U.S. stocks also closed sharply lower on Friday, with the Dow down 1.23%, the S&P 500 off 1.6%, and the Nasdaq Composite plunging 2.24% as traders digested a disappointing jobs report, heightened tensions with Russia and the possibility of emergency monetary easing.

The July Jobs Report Was a Disaster — and a Surprise

The U.S. Bureau of Labor Statistics (BLS) reported Friday that the U.S. economy added just 73,000 jobs in July — well below expectations. More troubling, however, was a downward revision of 258,000 jobs to the combined May and June totals, effectively erasing most of the labor market gains previously reported for the second quarter.

The unemployment rate remained at 4.2%, but long-term unemployment climbed by 179,000 to 1.8 million. The number of new entrants to the job market jumped by 275,000, indicating more Americans are looking for work but struggling to find it. Labor force participation held steady at 62.2%, while the employment-to-population ratio ticked down year over year.

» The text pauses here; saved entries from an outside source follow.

/-- **Decoding inverts the path construction** for a polygon rooted at `lam_0 = 0`. [cite: MadrasSlade1993, §3.2 (concatenation of polygons; bookkeeping)] -/
theorem polyDecode_polyPath {lam : List (Site 2)} {τ : Site 2} {r : ℕ} (d : Bool) (hr : r < lam.length)
    (h0 : lam.getD 0 0 = 0) : polyDecode (polyPath lam τ r d) r d = lam := by
  set m := lam.length with hm
  refine List.ext_getElem (by simp) fun i h₁ h₂ => ?_
  rw [List.getElem_eq_getD 0, List.getElem_eq_getD 0]
  have hi : i < m := by omega
  rw [polyDecode, length_polyPath, getD_range_map _ _ hi, getD_polyPath (rotInv_lt d hr hi),
    getD_polyPath (rotInv_lt d hr (by omega)), rot_rotInv d hr hi, rot_rotInv d hr (by omega), h0]
  abel

/-- Bookkeeping (`mem_polyPath_iff`). [cite: MadrasSlade1993, §3.2 (concatenation of polygons; bookkeeping)] -/
theorem mem_polyPath_iff {lam : List (Site 2)} {τ : Site 2} {r : ℕ} {d : Bool} (hr : r < lam.length) {x : Site 2} :
    x ∈ polyPath lam τ r d ↔ ∃ i < lam.length, x = lam.getD i 0 + τ := by
  simp only [polyPath, List.mem_map, List.mem_range]
  constructor
  · rintro ⟨k, hk, rfl⟩
    exact ⟨_, rot_lt d hr hk, rfl⟩
  · rintro ⟨i, hi, rfl⟩
    exact ⟨rotInv _ r d i, rotInv_lt d hr hi, by rw [rot_rotInv d hr hi]⟩

/-- Bookkeeping (`head?_polyPath`). [cite: MadrasSlade1993, §3.2 (concatenation of polygons; bookkeeping)] -/
theorem head?_polyPath {lam : List (Site 2)} {τ : Site 2} {r : ℕ} (d : Bool) (hr : r < lam.length) :
    (polyPath lam τ r d).head? = some (lam.getD r 0 + τ) := by
  rw [List.head?_eq_getElem?, List.getElem?_eq_getElem (by simp; omega), Option.some_inj,
    List.getElem_eq_getD 0, getD_polyPath (by omega), rot_zero d hr]

/-- Bookkeeping (`getLast?_polyPath`). [cite: MadrasSlade1993, §3.2 (concatenation of polygons; bookkeeping)] -/
theorem getLast?_polyPath {lam : List (Site 2)} {τ : Site 2} {r : ℕ} (d : Bool) (hr : r < lam.length) :
    (polyPath lam τ r d).getLast? = some (lam.getD (rot lam.length r d (lam.length - 1)) 0 + τ) := by
  rw [List.getLast?_eq_getElem?, length_polyPath, List.getElem?_eq_getElem (by simp; omega), Option.some_inj,
    List.getElem_eq_getD 0, getD_polyPath (by omega)]

/-- **The translated rotated polygon path is a self-avoiding chain** when `lam ∈ loopSL (m - 1)` (a polygon through
`0` with `m` vertices). [cite: MadrasSlade1993, §3.2 (concatenation of polygons)] -/
theorem polyPath_isChain {M : ℕ} {lam : List (Site 2)} (hlam : lam ∈ loopSL M) (τ : Site 2) {r : ℕ} (d : Bool)
    (hr : r < lam.length) : List.IsChain triGraph.Adj (polyPath lam τ r d) := by
  have hlamS := (mem_loopSL.1 hlam).1
  have hl := length_of_mem_triSL hlamS
  have hcyc : ∀ i j, (j = i + 1 ∨ (i = M ∧ j = 0) ∨ i = j + 1 ∨ (i = 0 ∧ j = M)) → i ≤ M → j ≤ M →
      triGraph.Adj (lam.getD i 0 + τ) (lam.getD j 0 + τ) := by
    intro i j hij hi hj
    rw [triGraph_adj_iff_adj_zero_sub, add_sub_add_right_eq_sub, ← triGraph_adj_iff_adj_zero_sub]
    rcases hij with rfl | ⟨rfl, rfl⟩ | rfl | ⟨rfl, rfl⟩
    · exact adj_getD_of_mem_triSL hlamS (by omega)
    · rw [getD_zero_of_mem_triSL hlamS]; exact (mem_loopSL.1 hlam).2
    · exact (adj_getD_of_mem_triSL hlamS (by omega)).symm
    · rw [getD_zero_of_mem_triSL hlamS]; exact (mem_loopSL.1 hlam).2.symm
  refine List.isChain_iff_getElem.2 fun k hk => ?_
  rw [length_polyPath] at hk
  rw [List.getElem_eq_getD 0, List.getElem_eq_getD 0, getD_polyPath (by omega), getD_polyPath (by omega)]
  have h1 := rot_lt d hr (show k < lam.length by omega)
  have h2 := rot_lt d hr (show k + 1 < lam.length by omega)
  rcases rot_succ d hr (show k + 1 < lam.length by omega) with ⟨-, h | ⟨h, h'⟩⟩ | ⟨-, h | ⟨h, h'⟩⟩
  · exact hcyc _ _ (Or.inl h) (by omega) (by omega)
  · exact hcyc _ _ (Or.inr (Or.inl ⟨by omega, h'⟩)) (by omega) (by omega)
  · exact hcyc _ _ (Or.inr (Or.inr (Or.inl h))) (by omega) (by omega)
  · exact hcyc _ _ (Or.inr (Or.inr (Or.inr ⟨h, by omega⟩))) (by omega) (by omega)

/-- Bookkeeping (`polyPath_nodup`). [cite: MadrasSlade1993, §3.2 (concatenation of polygons; bookkeeping)] -/
theorem polyPath_nodup {M : ℕ} {lam : List (Site 2)} (hlam : lam ∈ loopSL M) (τ : Site 2) {r : ℕ} (d : Bool)
    (hr : r < lam.length) : (polyPath lam τ r d).Nodup := by
  have hlamS := (mem_loopSL.1 hlam).1
  have hl := length_of_mem_triSL hlamS
  rw [polyPath]
  refine (List.nodup_range.map_on fun k hk l hlk e => ?_)
  rw [List.mem_range] at hk hlk
  have e' := getD_injOn_of_mem_triSL hlamS (by have := rot_lt d hr hk; omega)
    (by have := rot_lt d hr hlk; omega) (add_right_cancel e)
  rw [← rotInv_rot d hr hk, ← rotInv_rot d hr hlk, e']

Although job growth continued in health care and social assistance, employment across most major industries — including manufacturing, construction, financial services and tech —showed little to no change. Markets interpreted the data as a clear signal that the labor market is weakening faster than expected.

Trump Accuses BLS of Election Interference, Orders Chief Fired

President Trump responded swiftly and publicly to the jobs report, posting a scathing message on Truth Social that accused Bureau of Labor Statistics Commissioner Erika McEntarfer — a Biden appointee — of manipulating employment data in the run-up to the 2024 election.

“This is the same Bureau of Labor Statistics that overstated the Jobs Growth in March 2024 by approximately 818,000 and, then again, right before the 2024 Presidential Election,” Trump wrote. “These were Records — No one can be that wrong?”

He added: “I have directed my Team to fire this Biden Political Appointee, IMMEDIATELY.”

The post alarmed investors, who viewed the rhetoric as a politicization of U.S. statistical institutions. The removal of a federal official responsible for economic data, based on claims of election-related bias, added to Friday’s volatility, especially for rate-sensitive and risk-on assets like crypto.

Trump’s Nuclear Submarine Post Escalates Russia Tensions

Later Friday, Trump again took to Truth Social, this time revealing that he had ordered two U.S. nuclear submarines to reposition in response to recent remarks by Dmitry Medvedev, the former Russian president and current deputy chairman of Russia’s Security Council.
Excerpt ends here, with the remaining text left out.